Esaminando a mente fredda la strage perpetrata nell’isola di Utoya contro i giovani
socialisti norvegesi riuniti nel loro annuale meeting politico-culturale, nonché le
distruzioni materiali e le vittime umane delle autobomba fatte deflagrare ad Oslo
davanti alle sedi dei principali ministeri, è perlomeno riduttivo pensare che queste
atrocità siano state pianificate e realizzate unicamente da Anders Behring Breivik,
a meno che non si creda veramente che costui sia dotato del dono dell’ubiquità
e che sia un cavaliere templare redivivo, magari in versione Sylvester Stallone o
Steven Seagal. In realtà, appare altamente plausibile, alla luce sia delle modalità
tecniche della preparazione e della esecuzione degli attentati sia della impressionante
dimensione quantitativa della strage (circa un centinaio di persone, nella stragrande
maggioranza giovani), che questo efferato neonazista non abbia agito senza una
rete di complici che lo coadiuvasse e che sia stato perciò soltanto il terminale di un
complotto internazionale contro il regno di Norvegia.

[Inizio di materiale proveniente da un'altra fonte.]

import Literature.MathematicalPhysics.QuantumFieldTheory.Balaban1983to89.B9CoReadingCoordsInputS
import Literature.MathematicalPhysics.QuantumFieldTheory.Balaban1983to89.B9Thm34Ext
import Literature.MathematicalPhysics.QuantumFieldTheory.Balaban1983to89.B11SectG

/-!
# `Balaban1983to89.B9StateAprioriL1` — the bootstrap's A-PRIORI CONSTANT MAJORANT out of an ℓ¹-CONTROLLED source class, and the ℓ¹ control of
# the two input norms `bHK` (bond carrier) ∕ `bHS` (site carrier) of the N06 certificate's pins

T. Bałaban, *Propagators and renormalization transformations for lattice gauge theories. II*, Commun. Math. Phys. **96** (1984) 223–250
[`Balaban1984PropagatorsII`, "[4]"], (2.66) p. 234 (*"the representation (2.50) is convergent in the norms"* — on a finite lattice every
operator is bounded between any two of the local norms); T. Bałaban, *Propagators for lattice gauge theories in a background field*, Commun.
Math. Phys. **99** (1985) 389–434 [`Balaban1985BackgroundPropagators`, "B9"], (3.39)–(3.41) p. 397, (3.44) p. 398 (*"supp λ ⊂ Δ̃(y′)"*).

statement-level bookkeeping with citation tags; nothing here is a claim about the Yang–Mills mass gap

WHY THIS FILE (cell `pub-ymgap`, node N06 [B9], FLAG №8 (U8); seat dag-n06-d g18, LOCATED-S1).  The resolvent bootstrap of Theorem 3.12 ∕ 3.13 over a
regular state class (`B9Thm312WholeStepRegular.hasMaj_right_of_stepS`) needs an A-PRIORI constant majorant `hap : HasMaj b₀ 𝔖 T (fun _ _ => M₀)` of the
right entry out of the input class `b₀`.  `B9Thm312WholeSeriesRegular.exists_hasMaj_const_of_dom_src` produces it from a DOMINATION of the sharp block sup
class by `b₀` that includes the localisation transfer `b₀.IsLoc y μ → (ofBlocks blk).IsLoc y μ` — but the certificate's input norms
`B9CoReadingCoordsInput.bHK` ∕ `B9CoReadingCoordsInputS.bHS` are CLASS-localised (a localised vector vanishes off the carrier CLASS of `y`), the sharp sup
class is FIBRE-localised, and the transfer is refutable (`B9Letters313IMBLocObstruction.not_isLoc_bHK_imp_ofBlocks`).  What the a-priori majorant
really needs is only that a localised input's ℓ¹ size is controlled by its norm.  THIS FILE: §1 ★ `exists_hasMaj_const_of_l1_src` — if
`b₀.IsLoc y μ → Σ_v |μ v| ≤ Λ_X·b₀.loc y μ` and `𝔖.loc y F ≤ Λ·Σ_x |F x|`, then EVERY linear `T` has a constant majorant `b₀ → 𝔖`
(`M₀ := Λ·Λ_X·Σ_{x,v} |T e_v x|`); §2 ★ `sum_abs_le_loc_bHK_of_isLoc`, ★ `sum_abs_le_loc_bHS_of_isLoc` — the two input norms ARE ℓ¹-controlled
(`Λ_X := card` of the carrier: a class-localised vector has every entry below the class-restricted sup `supK ≤ loc`).

HONEST SCOPE.  Finite-dimensional bookkeeping; nothing of [B9]∕[4] asserted; no certificate edit; COUNT-NEUTRAL; N06 NOT discharged; one finite lattice —
nothing continuum ∕ OS ∕ mass gap.  Cell `pub-ymgap` (HUMAN RULING D-0062), Track A node N06 [B9], 2026-08-29.  NEW file; nothing landed is modified.
RELATED, NOT DUPLICATED: `B9Thm312WholeStepRegular.exists_hasMaj_const_of_dom`, `B9Thm312WholeSeriesRegular.exists_hasMaj_const_of_dom_src` (the
fibre-domination route; USED where its hypothesis holds), `B9CoReadingCoordsInput(S)` (the norms, BY NAME).
-/

namespace Literature.MathematicalPhysics.QuantumFieldTheory.Balaban1983to89.B9StateAprioriL1

open B9Thm34Ext (toB6)
open B11SectG (BlockNorm HasMaj)
open B6KLevelCensusIndexV1 (KIdx)
open B9GeoNormsKLevelV1 (geo9K)
open B9CoRealizesRelAtLetters (RelB)
open B9CoReadingCoords (XBK)
open B9CoReadingCoordsS (XSK)
open B9CoReadingCoordsInput (bHK supK holK restrK supK_nonneg holK_nonneg)
open B9CoReadingCoordsInputS (bHS supS holS restrS supS_nonneg holS_nonneg)
open Node00 (SiteY FBondY IBondY)

noncomputable section

/-! ## §1 The a-priori constant majorant out of an ℓ¹-controlled source class -/

section Generic

variable {g : B9.Geometry} [Fintype g.Site] {R₀ : ℝ} {H₀ : Prop} {X V : Type} [Fintype X] [Fintype V] [DecidableEq V]

/-- ★ **EVERY LINEAR MAP HAS A CONSTANT MAJORANT OUT OF AN ℓ¹-CONTROLLED CLASS INTO AN ℓ¹-DOMINATED CLASS** (the finite-lattice remark behind [4] (2.66)):
if a `b₀`-localised vector has `Σ_v |μ v| ≤ Λ_X·‖μ‖_{b₀,y}` and `‖F‖_{𝔖,y} ≤ Λ·Σ_x |F x|`, then `HasMaj b₀ 𝔖 T (fun _ _ => M₀)` with
`M₀ = Λ·Λ_X·Σ_x Σ_v |T e_v x|`. [cite: Balaban1984PropagatorsII, (2.66) p.234 (bookkeeping); Balaban1985BackgroundPropagators, (3.39)–(3.41) p.397] -/
theorem exists_hasMaj_const_of_l1_src {b₀ : BlockNorm (toB6 g R₀ H₀) (V → ℝ)} {𝔖 : BlockNorm (toB6 g R₀ H₀) (X → ℝ)} {ΛX Λ : ℝ}
    (hΛX : 0 ≤ ΛX) (hsrc : ∀ (y : g.Site) (μ : V → ℝ), b₀.IsLoc y μ → ∑ v : V, |μ v| ≤ ΛX * b₀.loc y μ)
    (hΛ : 0 ≤ Λ) (hdom : ∀ (y : g.Site) (F : X → ℝ), 𝔖.loc y F ≤ Λ * ∑ x : X, |F x|) (T : (V → ℝ) →ₗ[ℝ] (X → ℝ)) :
    ∃ M₀ : ℝ, 0 ≤ M₀ ∧ HasMaj b₀ 𝔖 T (fun _ _ => M₀) := by
  classical
  -- the coordinate vectors and the ℓ¹ → ℓ¹ size of `T`
  set e : V → (V → ℝ) := fun v w => if v = w then 1 else 0 with he
  set C : ℝ := ∑ x : X, ∑ v : V, |T (e v) x| with hC
  have hC0 : 0 ≤ C := Finset.sum_nonneg fun x _ => Finset.sum_nonneg fun v _ => abs_nonneg _
  refine ⟨Λ * C * ΛX, mul_nonneg (mul_nonneg hΛ hC0) hΛX, fun y' μ hμ y => ?_⟩
  set S : ℝ := ∑ v : V, |μ v| with hS
  have hS0 : 0 ≤ S := Finset.sum_nonneg fun v _ => abs_nonneg _
  have hSv : ∀ v : V, |μ v| ≤ S := fun v => Finset.single_le_sum (fun w _ => abs_nonneg (μ w)) (Finset.mem_univ v)
  -- `Tμ = Σ_v μ_v · T e_v`, entrywise
  have hT : ∀ x : X, |T μ x| ≤ ∑ v : V, S * |T (e v) x| := fun x => by
    have h1 : T μ x = ∑ v : V, μ v * T (e v) x := by
      rw [LinearMap.pi_apply_eq_sum_univ T μ, Finset.sum_apply]
      simp only [Pi.smul_apply, smul_eq_mul, he]
    rw [h1]
    refine (Finset.abs_sum_le_sum_abs _ _).trans (Finset.sum_le_sum fun v _ => ?_)
    rw [abs_mul]
    exact mul_le_mul_of_nonneg_right (hSv v) (abs_nonneg _)
  have hsum : ∑ x : X, |T μ x| ≤ S * C := by
    calc ∑ x : X, |T μ x| ≤ ∑ x : X, ∑ v : V, S * |T (e v) x| := Finset.sum_le_sum fun x _ => hT x
      _ = S * C := by rw [hC, Finset.mul_sum]; refine Finset.sum_congr rfl fun x _ => ?_; rw [Finset.mul_sum]
  calc 𝔖.loc y (T μ) ≤ Λ * ∑ x : X, |T μ x| := hdom y (T μ)
    _ ≤ Λ * (S * C) := mul_le_mul_of_nonneg_left hsum hΛ
    _ ≤ Λ * ((ΛX * b₀.loc y' μ) * C) := mul_le_mul_of_nonneg_left (mul_le_mul_of_nonneg_right (hsrc y' μ hμ) hC0) hΛ
    _ = Λ * C * ΛX * b₀.loc y' μ := by ring

end Generic

/-! ## §2 The two input norms of the certificate's pins are ℓ¹-controlled -/

section Pins

variable {d ℓ : ℕ} {hd : 1 ≤ d + 1} {hL : Odd (ℓ + 1) ∧ 1 < ℓ + 1} {b₀ b₁ : ℝ}
variable {κ : Type} [Fintype κ]
variable (i : KIdx d ℓ hd hL b₀ b₁) [Fintype (geo9K i).Site] [DecidableRel (RelB i)]

/-- ★ **A CLASS-LOCALISED BOND VECTOR HAS ℓ¹ SIZE ≤ card·‖·‖_{bHK}**: `(bHK bI ε).IsLoc y μ` (μ vanishes off the carrier class of `y`) gives `|μ q| ≤ supK y μ ≤
(bHK bI ε).loc y μ` for every carrier point `q`, hence `Σ_q |μ q| ≤ card(XBK)·(bHK bI ε).loc y μ`.
[cite: Balaban1985BackgroundPropagators, (3.39)–(3.41) p.397 + (3.44) p.398 (bookkeeping); Balaban1984PropagatorsII, (2.51)–(2.52) p.232] -/
theorem sum_abs_le_loc_bHK_of_isLoc (bI : FBondY i → IBondY i) {R : ℝ} {H : Prop} (ε : ℝ) (y : IBondY i) (μ : XBK κ i → ℝ)
    (hμ : (bHK (κ := κ) i bI ε (R := R) (H := H)).IsLoc y μ) :
    ∑ q : XBK κ i, |μ q| ≤ (Fintype.card (XBK κ i) : ℝ) * (bHK (κ := κ) i bI ε (R := R) (H := H)).loc y μ := by
  classical
  have hq : ∀ q : XBK κ i, |μ q| ≤ (bHK (κ := κ) i bI ε (R := R) (H := H)).loc y μ := fun q => by
    have hsup : |μ q| ≤ supK i bI y μ := by
      by_cases h : RelB i (bI q.1) y
      · have e1 : |μ q| = |restrK i bI y μ q| := by simp only [restrK, h, if_true]
        rw [e1]
        exact le_ciSup (f := fun p : XBK κ i => |restrK i bI y μ p|) (Set.finite_range _).bddAbove q
      · rw [hμ q h, abs_zero]; exact supK_nonneg i bI y μ
    exact hsup.trans (le_add_of_nonneg_right (holK_nonneg i bI ε y μ))
  calc ∑ q : XBK κ i, |μ q| ≤ ∑ _q : XBK κ i, (bHK (κ := κ) i bI ε (R := R) (H := H)).loc y μ := Finset.sum_le_sum fun q _ => hq q
    _ = (Fintype.card (XBK κ i) : ℝ) * (bHK (κ := κ) i bI ε (R := R) (H := H)).loc y μ := by
        rw [Finset.sum_const, Finset.card_univ, nsmul_eq_mul]

/-- ★ the site twin: `(bHS sI ε).IsLoc y μ` gives `Σ_p |μ p| ≤ card(XSK)·(bHS sI ε).loc y μ`.
[cite: Balaban1985BackgroundPropagators, (3.39)–(3.41) p.397 + (3.44) p.398 (bookkeeping); Balaban1984PropagatorsII, (2.67) p.234] -/
theorem sum_abs_le_loc_bHS_of_isLoc (sI : SiteY i → IBondY i) {R : ℝ} {H : Prop} (ε : ℝ) (y : IBondY i) (μ : XSK κ i → ℝ)
    (hμ : (bHS (κ := κ) i sI ε (R := R) (H := H)).IsLoc y μ) :
    ∑ p : XSK κ i, |μ p| ≤ (Fintype.card (XSK κ i) : ℝ) * (bHS (κ := κ) i sI ε (R := R) (H := H)).loc y μ := by
  classical
  have hq : ∀ p : XSK κ i, |μ p| ≤ (bHS (κ := κ) i sI ε (R := R) (H := H)).loc y μ := fun p => by
    have hsup : |μ p| ≤ supS i sI y μ := by
      by_cases h : RelB i (sI p.1) y
      · have e1 : |μ p| = |restrS i sI y μ p| := by simp only [restrS, h, if_true]
        rw [e1]
        exact le_ciSup (f := fun p' : XSK κ i => |restrS i sI y μ p'|) (Set.finite_range _).bddAbove p
      · rw [hμ p h, abs_zero]; exact supS_nonneg i sI y μ
    exact hsup.trans (le_add_of_nonneg_right (holS_nonneg i sI ε y μ))
  calc ∑ p : XSK κ i, |μ p| ≤ ∑ _p : XSK κ i, (bHS (κ := κ) i sI ε (R := R) (H := H)).loc y μ := Finset.sum_le_sum fun p _ => hq p
    _ = (Fintype.card (XSK κ i) : ℝ) * (bHS (κ := κ) i sI ε (R := R) (H := H)).loc y μ := by
        rw [Finset.sum_const, Finset.card_univ, nsmul_eq_mul]

/-- the `∃ Λ_X`-form the repaired leaf binder `hdomX` displays, at the bond input pin. [cite: Balaban1985BackgroundPropagators, (3.44) p.398 (bookkeeping)] -/
theorem exists_l1_control_bHK (bI : FBondY i → IBondY i) {R : ℝ} {H : Prop} (ε : ℝ) :
    ∃ ΛX : ℝ, 0 ≤ ΛX ∧ ∀ (y : IBondY i) (μ : XBK κ i → ℝ), (bHK (κ := κ) i bI ε (R := R) (H := H)).IsLoc y μ →
      ∑ q : XBK κ i, |μ q| ≤ ΛX * (bHK (κ := κ) i bI ε (R := R) (H := H)).loc y μ :=
  ⟨Fintype.card (XBK κ i), Nat.cast_nonneg _, fun y μ hμ => sum_abs_le_loc_bHK_of_isLoc i bI ε y μ hμ⟩

/-- the same at the site input pin. [cite: Balaban1985BackgroundPropagators, (3.44) p.398 (bookkeeping)] -/
theorem exists_l1_control_bHS (sI : SiteY i → IBondY i) {R : ℝ} {H : Prop} (ε : ℝ) :
    ∃ ΛW : ℝ, 0 ≤ ΛW ∧ ∀ (y : IBondY i) (μ : XSK κ i → ℝ), (bHS (κ := κ) i sI ε (R := R) (H := H)).IsLoc y μ →
      ∑ p : XSK κ i, |μ p| ≤ ΛW * (bHS (κ := κ) i sI ε (R := R) (H := H)).loc y μ :=
  ⟨Fintype.card (XSK κ i), Nat.cast_nonneg _, fun y μ hμ => sum_abs_le_loc_bHS_of_isLoc i sI ε y μ hμ⟩

end Pins

end

end Literature.MathematicalPhysics.QuantumFieldTheory.Balaban1983to89.B9StateAprioriL1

Stabilita questa premessa, occorre individuare motivi ed obiettivi di questo vero e
proprio atto di guerra nei confronti di uno dei paesi più democratici, più civili e più
socialmente avanzati del mondo. Ritengo che, a tal fine, sia opportuno richiamare
le iniziative di politica estera che sono state assunte dal governo norvegese: 1)

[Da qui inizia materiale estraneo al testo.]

import Summits.QuantumFields.YangMills.Theorems.SwapVirialDeficitZeroModeGroupFourSmallBallLogPrelim
import HarnessLib

/-!
# Exact zero-mode rung, FOUR pairwise nearly commuting letters — XII-b: the LOG-LIMIT assembly `N₄(t) ~ w₄·t⁶·log(1/t)`
# (zero-mode block of crux ⟨stmt-QuantumFields-24497⟩ `ToronTubeVolumeLaw` in LIMIT form; free-hands support of ⟨stmt-QuantumFields-24197⟩;
# part XII of fcl-p3 g44's programme, following the recipe of HOME `fcl-p3-g44-memo-24197-K4-two-scale-log.md`)

From part XI's two-sided bounds ✓`Irad_le` / ✓`le_Irad` (any `0 < a ≤ δ ≤ 1`, `r₀ > 0`, constants `B^±` bounding the two-scale volume `V_t` on the
middle region) and the joint continuity ✓`tendsto_volume_twoScale_origin` we assemble:
* (part XII-a `…FourSmallBallLogPrelim`: ε–θ form of the joint limit, real forms of the bounds, the middle regime, parameter choices);
* §42 ★★★ `tendsto_Irad_div_log : I(t)/log(1/t) → h₀/256`, `h₀ = vol³(T(0,0,0))` (order of choices: gap → ε → θ → r₀ → δ → A → t; `tendsto_order`);
* §43 ★★★ `tendsto_haar_nearlyCommuting_div_log : Haar⁴(N₄(t))/(t⁶·log(1/t)) → w₄ = π·coneConst⁴·h₀/64` (✓`haar_nearlyCommuting_eq_Irad`), with
  `w₄ > 0` — the t⁶·log(1/t) small-ball law of four pairwise nearly commuting SU(2) letters in LIMIT form with its canonical constant.
HONEST LABEL: finite-dimensional measure theory / real analysis on `SU(2)⁴` (plan-level zero-mode rung of DRAFT lines); NOT ⟨24497⟩, NOT ⟨24197⟩;
own crux ⟨22884⟩ OPEN (blocked-on ⟨19935⟩); the Yang–Mills mass gap is NOT proved; no summit is proved by a line.
Width seat ym-line-sfw-p2-w3 g63 (cell ym-idea-1, free hands), `--supports stmt-QuantumFields-24197`.  THEOREMS ONLY, standard axioms, 0 `sorry`.
References: [cite: GonzalezarroyoAltes1988]; [cite: Vanbaal2001]; [cite: Luscher1983, §2]; [folklore].
-/

set_option autoImplicit false

noncomputable section

open MeasureTheory Quaternion Set Real Filter Topology
open scoped Quaternion ENNReal BigOperators Topology
open Literature.MathematicalPhysics.QuantumLattice
open Summit.QuantumFields.YangMills.Theorems.SwapTwistDeficit.ToronLog

attribute [local instance] Literature.Analysis.FluidPDE.Tao2016.quatMeasurableSpace
  Literature.Analysis.FluidPDE.Tao2016.quatBorelSpace
  Literature.MathematicalPhysics.QuantumLattice.secondCountableTopology_su2

namespace Summit.QuantumFields.YangMills.Theorems.SwapVirialDeficit.ZeroModeGroup
end IsForcedWindow

end Literature.Analysis.FluidPDE.FluidComputer

end
/-- **`k`-th root extraction for circuit complexity (Kaltofen-free).**  If `deg g ≤ N`, `g(a) ≠ 0` and `k ≥ 1`
then `L(g) ≤ (N+2)² · ((N+1)((N+1)(L(g^k) + |σ| + 3) + 1) + (N+1)) + N + 2 + |σ|`. [folklore] -/
theorem complexity_le_of_pow (g : MvPolynomial σ ℂ) (a : σ → ℂ) (ha : eval a g ≠ 0) {N : ℕ}
    (hN : g.totalDegree ≤ N) {k : ℕ} (hk : 1 ≤ k) :
    complexity g ≤ (N + 2) ^ 2 * ((N + 1) * ((N + 1) * (complexity (g ^ k) + Fintype.card σ + 3) + 1) + (N + 1))
      + (N + 1) + 1 + Fintype.card σ := by
  -- the shift
  set sh : σ → MvPolynomial σ ℂ := fun i => X i + C (a i) with hsh_def
  set ush : σ → MvPolynomial σ ℂ := fun i => X i - C (a i) with hush_def
  set c : ℂ := eval a g with hc_def
  set gt : MvPolynomial σ ℂ := aeval sh g with hgt_def
  have hgt0 : constantCoeff gt = c := by
    have h1 : aeval (0 : σ → ℂ) gt = aeval (fun i => aeval (0 : σ → ℂ) (sh i)) g :=
      comp_aeval_apply sh (aeval (0 : σ → ℂ)) g
    have h2 : (fun i => aeval (0 : σ → ℂ) (sh i)) = a := by
      funext i; simp [hsh_def]
    rw [h2] at h1
    rw [← eval_zero]
    exact h1
  have hunshift : aeval ush gt = g := by
    rw [hgt_def, comp_aeval_apply]
    have : (fun i => aeval ush (sh i)) = X := by
      funext i; simp [hsh_def, hush_def]
    rw [this, aeval_X_left, AlgHom.id_apply]
  -- normalise the constant term
  set u : MvPolynomial σ ℂ := c⁻¹ • gt with hu_def
  have hu1 : constantCoeff u = 1 := by
    rw [hu_def, constantCoeff_smul, hgt0, smul_eq_mul, inv_mul_cancel₀ ha]
  have hudeg : u.totalDegree ≤ N := by
    calc u.totalDegree ≤ gt.totalDegree := totalDegree_smul_le _ _
      _ ≤ g.totalDegree := Literature.RingTheory.MvPolynomial.totalDegree_aeval_le_of_le_one sh
          (fun i => (totalDegree_add _ _).trans (by rw [totalDegree_X, totalDegree_C]; simp)) g
      _ ≤ N := hN
  -- the candidate root and its degree-`≤ N` part
  set v : MvPolynomial σ ℂ := u ^ k - 1 with hv_def
  set A : MvPolynomial σ ℂ := Polynomial.aeval v (rootPoly k N) with hA_def
  set P : MvPolynomial σ ℂ := ∑ d ∈ range (N + 1), homogeneousComponent d A with hP_def
  have hPu : P = u := by
    rw [hP_def, sum_homogeneousComponent_congr (rootPoly_aeval_sub_mem hk N u hu1),
      sum_homogeneousComponent_of_le u hudeg]
  have hv_eq : v = (c⁻¹) ^ k • aeval sh (g ^ k) - 1 := by
    rw [hv_def, hu_def, smul_pow, map_pow]
  have hg_eq : aeval ush (c • P) = g := by
    rw [hPu, hu_def, smul_smul, mul_inv_cancel₀ ha, one_smul, hunshift]
  -- complexity bookkeeping
  have hsh_sum : ∑ i, complexity (sh i) ≤ Fintype.card σ := by
    calc ∑ i, complexity (sh i) ≤ ∑ _i : σ, 1 := Finset.sum_le_sum fun i _ => complexity_X_add_C_le i (a i)
      _ = Fintype.card σ := by simp
  have hush_sum : ∑ i, complexity (ush i) ≤ Fintype.card σ := by
    calc ∑ i, complexity (ush i) ≤ ∑ _i : σ, 1 := Finset.sum_le_sum fun i _ => by
            have h := complexity_sub_C_le (X i : MvPolynomial σ ℂ) (a i)
            rw [complexity_X_holds] at h
            simpa [hush_def] using h
      _ = Fintype.card σ := by simp
  have hLsh : complexity (aeval sh (g ^ k)) ≤ complexity (g ^ k) + Fintype.card σ :=
    (complexity_aeval_le _ _).trans (by omega)
  have hLv : complexity v ≤ complexity (g ^ k) + Fintype.card σ + 2 := by
    rw [hv_eq]
    have h1 : complexity ((c⁻¹) ^ k • aeval sh (g ^ k) - 1) ≤ complexity ((c⁻¹) ^ k • aeval sh (g ^ k)) + 1 := by
      have h := complexity_sub_C_le ((c⁻¹) ^ k • aeval sh (g ^ k)) 1
      rwa [C_1] at h
    have h2 : complexity ((c⁻¹) ^ k • aeval sh (g ^ k)) ≤ complexity (aeval sh (g ^ k)) + 1 :=
      complexity_smul_le_holds _ _
    omega
  set W : ℕ := complexity v + 1 with hW_def
  have hW : W ≤ complexity (g ^ k) + Fintype.card σ + 3 := by omega
  have hLA : complexity A ≤ (N + 1) * ((N + 1) * W + 1) + (N + 1) :=
    complexity_polynomial_aeval_le (natDegree_rootPoly_lt k N) v
  have hLP : complexity P ≤ (N + 2) ^ 2 * complexity A + (N + 1) := complexity_sum_homogeneousComponent_le A N
  have hLcP : complexity (c • P) ≤ complexity P + 1 := complexity_smul_le_holds _ _
  have hLg : complexity g ≤ complexity (c • P) + Fintype.card σ := by
    conv_lhs => rw [← hg_eq]
    exact (complexity_aeval_le _ _).trans (by omega)
  set LA : ℕ := complexity A with hLA_def
  calc complexity g ≤ complexity P + 1 + Fintype.card σ := by omega
    _ ≤ (N + 2) ^ 2 * LA + (N + 1) + 1 + Fintype.card σ := by omega
    _ ≤ (N + 2) ^ 2 * ((N + 1) * ((N + 1) * W + 1) + (N + 1)) + (N + 1) + 1 + Fintype.card σ := by gcongr
    _ ≤ (N + 2) ^ 2 * ((N + 1) * ((N + 1) * (complexity (g ^ k) + Fintype.card σ + 3) + 1) + (N + 1))
          + (N + 1) + 1 + Fintype.card σ := by gcongr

Jonas Gahr Stoere, ministro degli esteri norvegese, ha recentemente dichiarato in
occasione di una conferenza stampa svoltasi a Ramallah insieme col primo ministro
palestinese Salam Fayyad che il suo paese sarà uno dei primi a riconoscere il futuro
Stato palestinese non appena le sue istituzioni saranno stabilite secondo i progetti
previsti dall’Autorità Nazionale Palestinese; 2) lo stesso ministro è stato accolto con
forti richieste di riconoscimento dello Stato palestinese quando, il 21 luglio scorso, si
è recato in visita al campo estivo della gioventù socialista a Utoya; 3) il Sosialistisk
Venstreparti (Partito Socialista di Sinistra) di Kristin Halvorsen, che fa parte della
coalizione di governo norvegese, ha proposto recentemente una mozione in cui si
richiede un’azione militare contro Israele nel caso che questo Stato decida di agire
contro Hamas a Gaza; 4) la Norvegia si è ritirata dalla cosiddetta “coalizione dei
volenterosi” che conduce la guerra di aggressione alla Libia, esprimendo in tal modo
il suo dissenso dalla politica bellicista e neocolonialista della Nato; 5) Norvegia e
Russia hanno raggiunto nel corso degli ultimi anni importanti accordi di cooperazione
sia per lo sfruttamento in comune dei giacimenti di gas e petrolio dell’Artico sia per
la ‘partnership’ commerciale nello sfruttamento di giacimenti mediorientali.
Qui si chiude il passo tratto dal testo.